Thursday, November 14, 2013

‘Ruthless’ cuts putting veterans, families at risk, Dallaire says

OTTAWA — Decorated Canadian general Sen. Romeo Dallaire says “ruthless” federal government cuts to Veterans Affairs and National Defence are putting mentally injured war veterans and their families at risk.

“We invested tens of millions of dollars for them to do the job overseas so we’d better be prepared to do what’s needed to take care of them and their families,” said Dallaire, Canada’s first public face of post-traumatic stress disorder. “Veterans Affairs should have been exempt and funded according to the increasing demand, but it didn’t get that pass.”

Early next year, Veterans Affairs will close nine regional offices and it is cutting about 300 jobs and at least $226 million from its budget.

Dallaire, who was medically released from the armed forces in 2000 after being diagnosed with PTSD, says DND has been “chipping away” at programs created to care for casualties because its priorities are elsewhere.

“And when people tell me at Veterans Affairs that the programs won’t be affected because they’ve done studies, it’s nothing more than double talk and camouflage for the fact that they’re cutting.”

After a harrowing, well-documented assignment during the Rwandan genocide, Dallaire returned to Canada in 1994 and became assistant deputy minister for human resources at DND, where he was instrumental in building a system for ill and injured troops.

“There was absolutely nothing for my family or for me in 1994 when I came back,” he said, adding that two of his children eventually needed counselling related to his PTSD. “It took us damn near 15 years to be able say we have something capable of meeting requirements.”

That system includes an internal structure to care for physically and mentally injured serving troops, a series of Operational Stress Injury Clinics across the country to treat veterans with PTSD, and a virtual affiliation with Canadian researchers called the Canadian Institute for Military & Veteran Health Research, a joint venture of the Royal Military College and Queen’s University.

“It all came about because of casualties among those coming back post-mission — suicides, family breakups and the catastrophic failure of people with PTSD turning into drugs addicts, boozing and being thrown in jail,” said Dallaire.

“It was a terrible apprenticeship and we now have an exemplary system, but this is a game of 100 per cent because every human being counts. The system has to meet requirements of all the people, not just the majority.”

The government is using the end of Canada’s fighting mission in Afghanistan as justification for chipping away at services for ill and injured troops at home, said Dallaire.

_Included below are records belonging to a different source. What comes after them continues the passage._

/-- kernel: `((Q_k|_Ω)ᴴ g)(x) = [B^k(x_k) ⊆ Ω]·L^{−kd}·conj(u(Γ^{(k)}_{x_k,x}))·g(x_k)` — one block per fine site.
[cite: Balaban1983RegularityDecay, (2.8) p.576] -/
theorem qMatK_conjTranspose_mulVec (U : GaugeField P j U1) (k : ℕ) (Ω : Finset (Balaban1983to89.Site P j))
    (g : Balaban1983to89.Site P (j+k) → ℂ) (x : Balaban1983to89.Site P j) :
    ((qMatK U k Ω)ᴴ *ᵥ g) x
      = if blockK k (blkIter k x) ⊆ Ω then ((P.L : ℂ) ^ (k * P.d))⁻¹ * (starRingEnd ℂ) (holCK U k x) * g (blkIter k x) else 0 := by
  classical
  simp only [mulVec, dotProduct, conjTranspose_apply]
  rw [Finset.sum_eq_single (blkIter k x)]
  · rw [show star (qMatK U k Ω (blkIter k x) x) = (starRingEnd ℂ) (qMatK U k Ω (blkIter k x) x) from rfl, qMatK_apply]
    simp only [mem_blockK_blkIter, and_true]
    split_ifs with h
    · rw [map_mul, map_inv₀, map_pow, Complex.conj_natCast]
    · rw [map_zero, zero_mul]
  · intro y _ hy
    rw [show star (qMatK U k Ω y x) = (starRingEnd ℂ) (qMatK U k Ω y x) from rfl, qMatK_apply]
    have hx : ¬ (blockK k y ⊆ Ω ∧ x ∈ blockK k y) := fun h => hy (mem_blockK.1 h.2).symm
    rw [if_neg hx, map_zero, zero_mul]
  · intro h; exact absurd (Finset.mem_univ _) h

/-- kernel: `((Q_k|_Ω)ψ)(y) = [B^k(y) ⊆ Ω]·L^{−kd}·Σ_{x′∈B^k(y)} u(Γ^{(k)}_{y,x′})ψ(x′)`. [cite: Balaban1983RegularityDecay, (2.8) p.576] -/
theorem qMatK_mulVec_eq_sum (U : GaugeField P j U1) (k : ℕ) (Ω : Finset (Balaban1983to89.Site P j))
    (ψ : Balaban1983to89.Site P j → ℂ) (y : Balaban1983to89.Site P (j+k)) :
    (qMatK U k Ω *ᵥ ψ) y
      = if blockK k y ⊆ Ω then ((P.L : ℂ) ^ (k * P.d))⁻¹ * ∑ x' ∈ blockK k y, holCK U k x' * ψ x' else 0 := by
  classical
  simp only [mulVec, dotProduct, qMatK_apply]
  by_cases hΩ : blockK k y ⊆ Ω
  · simp only [hΩ, true_and, if_true]
    simp_rw [ite_mul, zero_mul]
    rw [Finset.sum_ite_mem, Finset.univ_inter, Finset.mul_sum]
    exact Finset.sum_congr rfl fun x _ => mul_assoc _ _ _
  · simp only [hΩ, false_and, if_false, zero_mul, Finset.sum_const_zero]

“Well the war for the casualties is ongoing, if it’s not getting worse,” he said. “At Veterans Affairs, where they once thought they were going out of business because the old vets were dying, they got surprised by the massive escalation of a new generation of veterans with complex and demanding injuries. They responded to it as best they could but then they got hit like everybody else. There’s no value crapping on the system. The political side lost its credibility.”

In contrast, the Obama administration recently announced multibillion-dollar increases to the U.S. Department of Veterans Affairs, including $7 billion for mental health programs, following criticism from politicians and media commentators that veterans were waiting too long for benefits.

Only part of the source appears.